BEGIN

/-- **(1.69) FROM (1.67)–(1.68) BY PROPOSITION 3 AT LEVEL `m ≥ 1`, THE (1.59) INPUT AS TWO MEMBERS FOR THE DATUM IN THE REPAIRED CURRENCY**
— g4's `B8SockHFP59.grad_bound_of_datum59` with: the two (1.59) members `h59a`, `h59g` for the datum's own masked exponent `A′` at the
fixed background `U₀` carrying the exterior-collar allowance `+ B_∂·Φ₀(A′)`; the support clause `hu₁S` («`u₁ = 1` off `Ω₀`»); (1.66)₀
`h66`; `0 ≤ B_∂`, `4B_∂ ≤ (dL − 1)B₀`.  Everything else (setting, datum, Prop. 3's windows at `(α₀, α₂)` incl. (1.61), `dLα₁ ≤ 1/8`) as
there.  SAME conclusion `(Lʲη)²|(∇^η_{U₀,κ}A′_τ)(y)| ≤ 5dLB₀(α₀ + α₁)` on the sides touching `Ω_j`, `j ≤ m`.  PROOF: as there + the collar
estimate `Φ₀(A′) ≤ 2α₁` (`U₁ = U′` on the outer collar, `‖log U′‖ ≤ 2‖U′ − 1‖`), then `B8Prop3KLevelBdry.prop3_norms_kLevel_bdry_absorbed`.
[cite: Balaban1985RegularSpaces, (1.66)–(1.69) p.88, Prop. 3 p.87, (1.40)–(1.42) p.83, (1.58)–(1.62) pp.86–87, Prop. 5 p.94, p.77] -/
theorem grad_bound_of_datum59_bdry (hd2 : 2 ≤ d) {η : ℝ} (hη : 0 < η) {L : ℕ} (hL : 2 ≤ L) (K : ℕ)
    {U₀ U' : Site d → Fin d → 𝔸ˣ} (hU₀ : ∀ x κ, U₀ x κ ∈ unitaryUnits 𝔸) (hU' : ∀ x κ, U' x κ ∈ unitaryUnits 𝔸)
    {α₀ α₁ α₂ B₀ C₂ : ℝ} (hα₀ : 0 < α₀) (hα₁ : 0 < α₁) (hα₂ : 0 < α₂) (hB₀ : 0 ≤ B₀)
    -- Prop. 3's windows at `(α₀, α₂)` (cf. `B8LeafModelZd3.prop3_windows`), (1.61), and `dLα₁ ≤ 1/8`
    (hα3 : C0 d * α₀ ≤ 1 / 3) (hα4 : 4 * α₀ ≤ c2' d L) (h16 : 16 * α₂ ≤ 1) (hd5 : 5 * α₂ * ((d : ℝ) - 1) ≤ 4)
    (hsmall : Real.exp (4 * (800 * ((d : ℝ) + 1) ^ 2 * ((d : ℝ) + 4)) * α₀) * (1 + 8 * (131072 * ((d : ℝ) + 1) ^ 2) * α₂) ≤ 2)
    (hc₃ : 2 * α₂ ≤ c3 d L) (hside : 36 * d * B₀ * α₂ ≤ 1 / 2) (h50 : 50 * d * α₂ ≤ 1)
    (hC₂ : 8 * (131072 * ((d : ℝ) + 1) ^ 2) * Real.exp (4 * (800 * ((d : ℝ) + 1) ^ 2 * ((d : ℝ) + 4)) * α₀) ≤ C₂)
    (h61 : 2 * α₂ ^ 2 + 20 * d * α₀ * α₂ + 2 * C₂ * α₂ ^ 2 ≤ α₀ + α₁) (hsmall₁ : (d : ℝ) * L * α₁ ≤ 1 / 8)
    -- the member's geometry
    (Ω : ℕ → Set (Site d)) (hΩ : ∀ j, Ω (j + 1) ⊆ Ω j) (Λs : ℕ → ℕ → Set (Site d)) (Λb : ℕ → ℕ → Set (Site d × Fin d))
    (hbox : ∀ m, m ≤ K → ∀ j, j ≤ m → ∀ c ∈ Λb m j, ∀ x, InBox (loK L j c.1) (bondHiK L j c.1 c.2) x → x ∈ Ω j)
    (hclass : ∀ m, m ≤ K → ∀ j, j ≤ m → ∀ c ∈ Λb m j,
      (c.1 ∈ Λs m j ∧ c.1 + e c.2 ∈ Λs m j) ∨
      (∃ j', j = j' + 1 ∧ (∀ x, (L : ℤ) • c.1 ≤ x → x ≤ (L : ℤ) • c.1 + blockTop L → x ∈ Λs m j') ∧ c.1 + e c.2 ∈ Λs m j) ∨
      (∃ j', j = j' + 1 ∧ c.1 ∈ Λs m j ∧ (∀ x, (L : ℤ) • (c.1 + e c.2) ≤ x → x ≤ (L : ℤ) • (c.1 + e c.2) + blockTop L → x ∈ Λs m j')))
    -- the socket's antecedents: (1.33), (1.34), (1.35)/(1.66)
    (h33 : InAk L K η α₀ Ω U₀) (h34 : InAk L K η α₀ Ω (mulCfg U' U₀)) (hAx : ∀ m, m ≤ K → InAx L m (Λs m) U₀ (mulCfg U' U₀))
    (h135 : ∀ j, j ≤ K → ∀ (z : Site d) (μ : Fin d), (∀ x, InBox (loK L j z) (bondHiK L j z μ) x → x ∈ Ω j) →
      ‖(avgIter L (mulCfg U' U₀) j z μ : 𝔸) - (avgIter L U₀ j z μ : 𝔸)‖ ≤ α₁)
    -- (1.66)₀ on the sides touching `Ω₀` and the exterior-collar constant with its absorption window
    (h66 : ∀ b ∈ {b : Site d × Fin d | SideTouches (Ω 0) b.1 b.2}, ‖((U' b.1 b.2 : 𝔸ˣ) : 𝔸) - 1‖ ≤ α₁)
    {Bbd : ℝ} (hBbd : 0 ≤ Bbd) (hBd : 4 * Bbd ≤ ((d : ℝ) * L - 1) * B₀)
    -- the level `m`
    {m : ℕ} (hm1 : 1 ≤ m) (hmK : m ≤ K)
    -- the datum at level `m`, with its masked exponent
    {u₁ : Site d → 𝔸ˣ} {U₁ : Site d → Fin d → 𝔸ˣ} {A' : Site d → Fin d → 𝔸}
    (hu₁ : ∀ x, u₁ x ∈ unitaryUnits 𝔸) (hu₁S : ∀ x, x ∉ Ω 0 → u₁ x = 1) (hW : mgauge U₀ u₁ U₁ = U')
    (h129 : Restr129 L m (Λs m) U₀ u₁)
    (hLan : IsLandau138W L m η (Ω 0) (Λs m) U₀ U₁) (hsa : ∀ y τ, IsSelfAdjoint (A' y τ))
    (hWA : ∀ j, j ≤ m → ∀ (y : Site d) (τ : Fin d), SideTouches (Ω j) y τ →
      U₁ y τ = cfgExp η A' y τ ∧ ‖A' y τ‖ ≤ α₂ * ((L : ℝ) ^ j * η)⁻¹)
    (hA0 : ∀ (y : Site d) (τ : Fin d), (∀ j, j ≤ m → ¬ SideTouches (Ω j) y τ) → A' y τ = 0)
    -- the TWO (1.59) members for THIS datum at background `U₀`, EACH WITH THE EXTERIOR-COLLAR ALLOWANCE `+ B_∂·Φ₀(A′)`
    (h59a : msup L m η (-(1 : ℝ)) (fun j (b : Site d × Fin d) => SideTouches (Ω j) b.1 b.2) (fun b => A' b.1 b.2)
        ≤ B₀ * (bondNorm L m η (-(3 : ℝ)) Ω (fun x μ => Jcur η U₀ A' μ x)
          + wsup 1 (fun p : {p : ℕ × (Site d × Fin d) // p.1 ≤ m ∧ p.2 ∈ Λb m p.1} =>
              linCovIter L U₀ (iEta η A') p.1.1 p.1.2.1 p.1.2.2))
          + Bbd * msup L m η (-(1 : ℝ)) (fun j (b : Site d × Fin d) => j = 0 ∧ SideTouches (Ω 0) b.1 b.2 ∧ ¬ BondTouches (Ω 0) b.1 b.2)
              (fun b => A' b.1 b.2))
    (h59g : msup L m η (-(2 : ℝ)) (fun j (t : Fin d × Fin d × Site d) => SideTouches (Ω j) t.2.2 t.2.1)
          (fun t => covDerivFwd η U₀ t.1 (fun z => A' z t.2.1) t.2.2)
        ≤ B₀ * (bondNorm L m η (-(3 : ℝ)) Ω (fun x μ => Jcur η U₀ A' μ x)
          + wsup 1 (fun p : {p : ℕ × (Site d × Fin d) // p.1 ≤ m ∧ p.2 ∈ Λb m p.1} =>
              linCovIter L U₀ (iEta η A') p.1.1 p.1.2.1 p.1.2.2))
          + Bbd * msup L m η (-(1 : ℝ)) (fun j (b : Site d × Fin d) => j = 0 ∧ SideTouches (Ω 0) b.1 b.2 ∧ ¬ BondTouches (Ω 0) b.1 b.2)
              (fun b => A' b.1 b.2)) :
    ∀ j, j ≤ m → ∀ (y : Site d) (κ τ : Fin d), SideTouches (Ω j) y τ →
      ((L : ℝ) ^ j * η) ^ 2 * ‖covDerivFwd η U₀ κ (fun z => A' z τ) y‖ ≤ 5 * d * L * B₀ * (α₀ + α₁) := by
  have hL1 : 1 ≤ L := le_trans (by norm_num) hL
  have hLr : (1 : ℝ) ≤ L := by exact_mod_cast hL1
  have hU₀1 : ∀ x κ, U₀ x κ ∈ U1 𝔸 := fun x κ => unitaryUnits_le_U1 (hU₀ x κ)
  -- the datum is unitary-valued; its class (1.40)₁ by gauge invariance and locality
  have hWu : ∀ x κ, U₁ x κ ∈ unitaryUnits 𝔸 := mem_unitaryUnits_of_mgauge_eq hU₀ hU' hu₁ hW
  have h33m : InAk L m η α₀ Ω U₀ := fun j hj => h33 j (hj.trans hmK)
  have h34W : InAk L m η α₀ Ω (mulCfg U₁ U₀) := by
    have h1 : InAk L m η α₀ Ω (mulCfg U' U₀) := fun j hj => h34 j (hj.trans hmK)
    have hui : ∀ x, u₁⁻¹ x ∈ U1 𝔸 := fun x => unitaryUnits_le_U1 ((unitaryUnits 𝔸).inv_mem (hu₁ x))
    rw [mulCfg_eq_gaugeAct_of_mgauge_eq hW]
    exact (B8Ineq132.inAk_gaugeAct_iff L m η α₀ Ω hui _).2 h1
  have h40₁ : InAk L m η α₀ Ω (mulCfg (expCfg (iEta η A')) U₀) := by
    refine (inAk_congr_of_sideTouches L m η α₀ (V := mulCfg U₁ U₀) fun j hj y τ hs => ?_).1 h34W
    show U₁ y τ * U₀ y τ = expCfg (iEta η A') y τ * U₀ y τ
    rw [(hWA j hj y τ hs).1, expCfg_iEta_eq_cfgExp]
  have h41' : ∀ j, j ≤ m → ∀ (y : Site d) (τ : Fin d), SideTouches (Ω j) y τ → ‖A' y τ‖ ≤ α₂ * ((L : ℝ) ^ j * η)⁻¹ :=
    fun j hj y τ hs => (hWA j hj y τ hs).2
  -- the gradient datum (bounded family) and its supremum `g`
  have hgrad : ∀ (y : Site d) (κ τ : Fin d), ‖covDerivFwd η U₀ κ (fun z => A' z τ) y‖ ≤ 2 * α₂ * η⁻¹ * η⁻¹ := by
    intro y κ τ
    have h := grad_bound_trivial hη hL1 hU₀ hα₂.le h41' hA0 y κ τ
    have hη2 : 0 < η ^ 2 := by positivity
    rw [show 2 * α₂ * η⁻¹ * η⁻¹ = 2 * α₂ / η ^ 2 by field_simp, le_div_iff₀ hη2, mul_comm]
    exact h
  have hBg : Bdd L m η (-(2 : ℝ)) (fun j (t : Fin d × Fin d × Site d) => SideTouches (Ω j) t.2.2 t.2.1)
      (fun t => covDerivFwd η U₀ t.1 (fun z => A' z t.2.1) t.2.2) := by
    have e2 : (-(2 : ℝ)) = -((2 : ℕ) : ℝ) := by norm_num
    rw [e2]
    refine B8ScaledSupNorm.bdd_of_forall (c := 2 * α₂ * ((L : ℝ) ^ m) ^ 2) fun j hj t _ => ?_
    rw [B8ScaledSupNorm.weight_neg_natCast L η 2 j]
    have hLjm : (L : ℝ) ^ j ≤ (L : ℝ) ^ m := pow_le_pow_right₀ hLr hj
    have hLj0 : (0 : ℝ) ≤ (L : ℝ) ^ j := by positivity
    calc ((L : ℝ) ^ j * η) ^ 2 * ‖covDerivFwd η U₀ t.1 (fun z => A' z t.2.1) t.2.2‖
        ≤ ((L : ℝ) ^ j * η) ^ 2 * (2 * α₂ * η⁻¹ * η⁻¹) := mul_le_mul_of_nonneg_left (hgrad _ _ _) (by positivity)
      _ = 2 * α₂ * ((L : ℝ) ^ j) ^ 2 := by field_simp
      _ ≤ 2 * α₂ * ((L : ℝ) ^ m) ^ 2 := by gcongr
  set g : ℝ := msup L m η (-(2 : ℝ)) (fun j (t : Fin d × Fin d × Site d) => SideTouches (Ω j) t.2.2 t.2.1)
      (fun t => covDerivFwd η U₀ t.1 (fun z => A' z t.2.1) t.2.2) with hg_def
  have hg0 : 0 ≤ g := B8ScaledSupNorm.msup_nonneg L m hη.le _ _ _
  have hg : ∀ j, j ≤ m → ∀ (y : Site d) (κ τ : Fin d), SideTouches (Ω j) y τ →
      ((L : ℝ) ^ j * η) ^ 2 * ‖covDerivFwd η U₀ κ (fun z => A' z τ) y‖ ≤ g := by
    intro j hj y κ τ hs
    have h := B8ScaledSupNorm.weight_mul_norm_le_msup hBg hj (i := (κ, τ, y)) hs
    have hw : weight L η (-(2 : ℝ)) j = ((L : ℝ) ^ j * η) ^ 2 := by
      have e2 : (-(2 : ℝ)) = -((2 : ℕ) : ℝ) := by norm_num
      rw [e2, B8ScaledSupNorm.weight_neg_natCast L η 2 j]
    rw [hw] at h
    exact h
  -- (1.42)/(1.37) on the constraint bonds of the `m`-truncation, by the (1.42) lemma
  have h42 : ∀ j, j ≤ m → ∀ c ∈ Λb m j, ‖logCovIter L U₀ (iEta η A') j c.1 c.2‖ < 2 * d * L * α₁ :=
    B8Eq142KLevelLocal.H42_of_inAx hd2 hη hL K hU₀ hα₀ hα₁ hα₂.le hα3 hα4 h16 hsmall hc₃ hsmall₁ Ω hΩ Λs Λb hbox hclass h33 h34 hAx
      h135 (fun m W => IsLandau138W L m η (Ω 0) (Λs m) U₀ W) m hm1 hmK u₁ U₁ A' hu₁ hW h129 hLan hsa hWA hA0
  have hboxm : ∀ j, j ≤ m → ∀ c ∈ Λb m j, ∀ x, InBox (loK L j c.1) (bondHiK L j c.1 c.2) x → x ∈ Ω j :=
    fun j hj c hc x hx => hbox m hmK j hj c hc x hx
  -- PROPOSITION 3 at `m` levels (n05-b): the gradient member
  -- THE EXTERIOR-COLLAR TERM: on a bond with both end-points outside `Ω₀`, `U₁ = U′` (support of `u₁`), so
  -- `η‖A′‖ = ‖log U′‖ ≤ 2‖U′ − 1‖ ≤ 2α₁` there ((1.66)₀), and `B_∂·Φ₀(A′) ≤ 2B_∂α₁` fits the slack window under `4B_∂ ≤ (dL − 1)B₀`
  set Φ₀ : ℝ := msup L m η (-(1 : ℝ)) (fun j (b : Site d × Fin d) => j = 0 ∧ SideTouches (Ω 0) b.1 b.2 ∧ ¬ BondTouches (Ω 0) b.1 b.2)
      (fun b => A' b.1 b.2) with hΦ₀_def
  have hΦ₀ : Φ₀ ≤ 2 * α₁ := by
    refine B8ScaledSupNorm.msup_le (by linarith) fun j hj b hb => ?_
    obtain ⟨rfl, hsd, hnb⟩ := hb
    have e1 : (-(1 : ℝ)) = -((1 : ℕ) : ℝ) := by norm_num
    rw [e1, B8ScaledSupNorm.weight_neg_natCast L η 1 0, pow_one, pow_zero, one_mul]
    -- both end-points of `b` lie outside `Ω₀`, so `U₁_b = U′_b`
    have hx : b.1 ∉ Ω 0 := fun h => hnb (Or.inl h)
    have hxe : b.1 + e b.2 ∉ Ω 0 := fun h => hnb (Or.inr h)
    have hWb : U₁ b.1 b.2 = U' b.1 b.2 := by
      have h := congrFun (congrFun hW b.1) b.2
      rw [mgauge_apply, hu₁S _ hx, hu₁S _ hxe, one_mul] at h
      simpa using h
    -- `A′_b = (1/iη) log U₁_b` (smallness from (1.68) at level `0`)
    obtain ⟨hWe, hAb⟩ := hWA 0 (Nat.zero_le _) b.1 b.2 hsd
    have hsm : η * ‖A' b.1 b.2‖ ≤ 1 / 2 := by
      rw [pow_zero, one_mul] at hAb
      calc η * ‖A' b.1 b.2‖ ≤ η * (α₂ * η⁻¹) := mul_le_mul_of_nonneg_left hAb hη.le
        _ = α₂ := by field_simp
        _ ≤ 1 / 2 := by linarith [h16, hα₂.le]
    have hlog : logCfg η U₁ b.1 b.2 = A' b.1 b.2 := logCfg_eq_of_cfgExp hη hWe hsm
    have hdL : (1 : ℝ) ≤ (d : ℝ) * L := one_le_mul_of_one_le_of_one_le (by exact_mod_cast (le_trans (by norm_num) hd2 : 1 ≤ d)) hLr
    have hα₁4 : α₁ ≤ 1 / 4 := by
      have h1 : α₁ ≤ (d : ℝ) * L * α₁ := le_mul_of_one_le_left hα₁.le hdL
      linarith [h1, hsmall₁]
    have hU'1 : ‖((U' b.1 b.2 : 𝔸ˣ) : 𝔸) - 1‖ ≤ 1 / 2 := (h66 b hsd).trans (by linarith [hα₁4])
    rw [← hlog, logCfg, hWb, norm_smul, norm_smul, norm_inv, norm_inv, Complex.norm_I, inv_one, one_mul, Real.norm_eq_abs,
      abs_of_pos hη, ← mul_assoc, mul_inv_cancel₀ hη.ne', one_mul]
    exact (MatrixLog.norm_mlog_le_two_mul hU'1).trans (by linarith [h66 b hsd])
  have hΦ₀0 : 0 ≤ Φ₀ := B8ScaledSupNorm.msup_nonneg L m hη.le _ _ _
  have hdr : (1 : ℝ) ≤ d := by exact_mod_cast (le_trans (by norm_num) hd2 : 1 ≤ d)
  have hdL1 : (0 : ℝ) ≤ (d : ℝ) * L - 1 := by nlinarith [hdr, hLr]
  have hbdry : 4 * Bbd * α₁ ≤ ((d : ℝ) * L - 1) * B₀ * (α₀ + α₁) := by
    have h1 : 4 * Bbd * α₁ ≤ ((d : ℝ) * L - 1) * B₀ * α₁ := mul_le_mul_of_nonneg_right hBd hα₁.le
    have h2 : ((d : ℝ) * L - 1) * B₀ * α₁ ≤ ((d : ℝ) * L - 1) * B₀ * (α₀ + α₁) :=
      mul_le_mul_of_nonneg_left (by linarith) (mul_nonneg hdL1 hB₀)
    exact h1.trans h2
  have hβ : Bbd * Φ₀ + Bbd * Φ₀ ≤ ((d : ℝ) * L - 1) * B₀ * (α₀ + α₁) := by nlinarith [hΦ₀, hbdry, hBbd, hΦ₀0]
  have hβg : 2 * (Bbd * Φ₀) ≤ ((d : ℝ) * L - 1) * B₀ * (α₀ + α₁) := by linarith [hβ]
  -- PROPOSITION 3 at `m` levels in the repaired currency (this seat's g6 `prop3_norms_kLevel_bdry_absorbed`): the gradient member
  obtain ⟨-, hg'⟩ := B8Prop3KLevelBdry.prop3_norms_kLevel_bdry_absorbed hd2 hη hL hU₀ hsa hα₀ hα₁.le hα₂.le hg0 hα3 hα4 h16 hd5
    hsmall hc₃ hB₀ hside h50 hC₂ h61 hboxm h33m h40₁ h41' hg h42 hβ hβg h59a h59g
  intro j hj y κ τ hs
  exact (hg j hj y κ τ hs).trans hg'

END

= Problem details =
Only one stretch of the data above is needed. Restate it word for word, from the line containing "have h33m : InAk" through the line containing "have h := grad_bound_trivial", both ends included.

= Answer for the task =
  have h33m : InAk L m η α₀ Ω U₀ := fun j hj => h33 j (hj.trans hmK)
  have h34W : InAk L m η α₀ Ω (mulCfg U₁ U₀) := by
    have h1 : InAk L m η α₀ Ω (mulCfg U' U₀) := fun j hj => h34 j (hj.trans hmK)
    have hui : ∀ x, u₁⁻¹ x ∈ U1 𝔸 := fun x => unitaryUnits_le_U1 ((unitaryUnits 𝔸).inv_mem (hu₁ x))
    rw [mulCfg_eq_gaugeAct_of_mgauge_eq hW]
    exact (B8Ineq132.inAk_gaugeAct_iff L m η α₀ Ω hui _).2 h1
  have h40₁ : InAk L m η α₀ Ω (mulCfg (expCfg (iEta η A')) U₀) := by
    refine (inAk_congr_of_sideTouches L m η α₀ (V := mulCfg U₁ U₀) fun j hj y τ hs => ?_).1 h34W
    show U₁ y τ * U₀ y τ = expCfg (iEta η A') y τ * U₀ y τ
    rw [(hWA j hj y τ hs).1, expCfg_iEta_eq_cfgExp]
  have h41' : ∀ j, j ≤ m → ∀ (y : Site d) (τ : Fin d), SideTouches (Ω j) y τ → ‖A' y τ‖ ≤ α₂ * ((L : ℝ) ^ j * η)⁻¹ :=
    fun j hj y τ hs => (hWA j hj y τ hs).2
  -- the gradient datum (bounded family) and its supremum `g`
  have hgrad : ∀ (y : Site d) (κ τ : Fin d), ‖covDerivFwd η U₀ κ (fun z => A' z τ) y‖ ≤ 2 * α₂ * η⁻¹ * η⁻¹ := by
    intro y κ τ
    have h := grad_bound_trivial hη hL1 hU₀ hα₂.le h41' hA0 y κ τ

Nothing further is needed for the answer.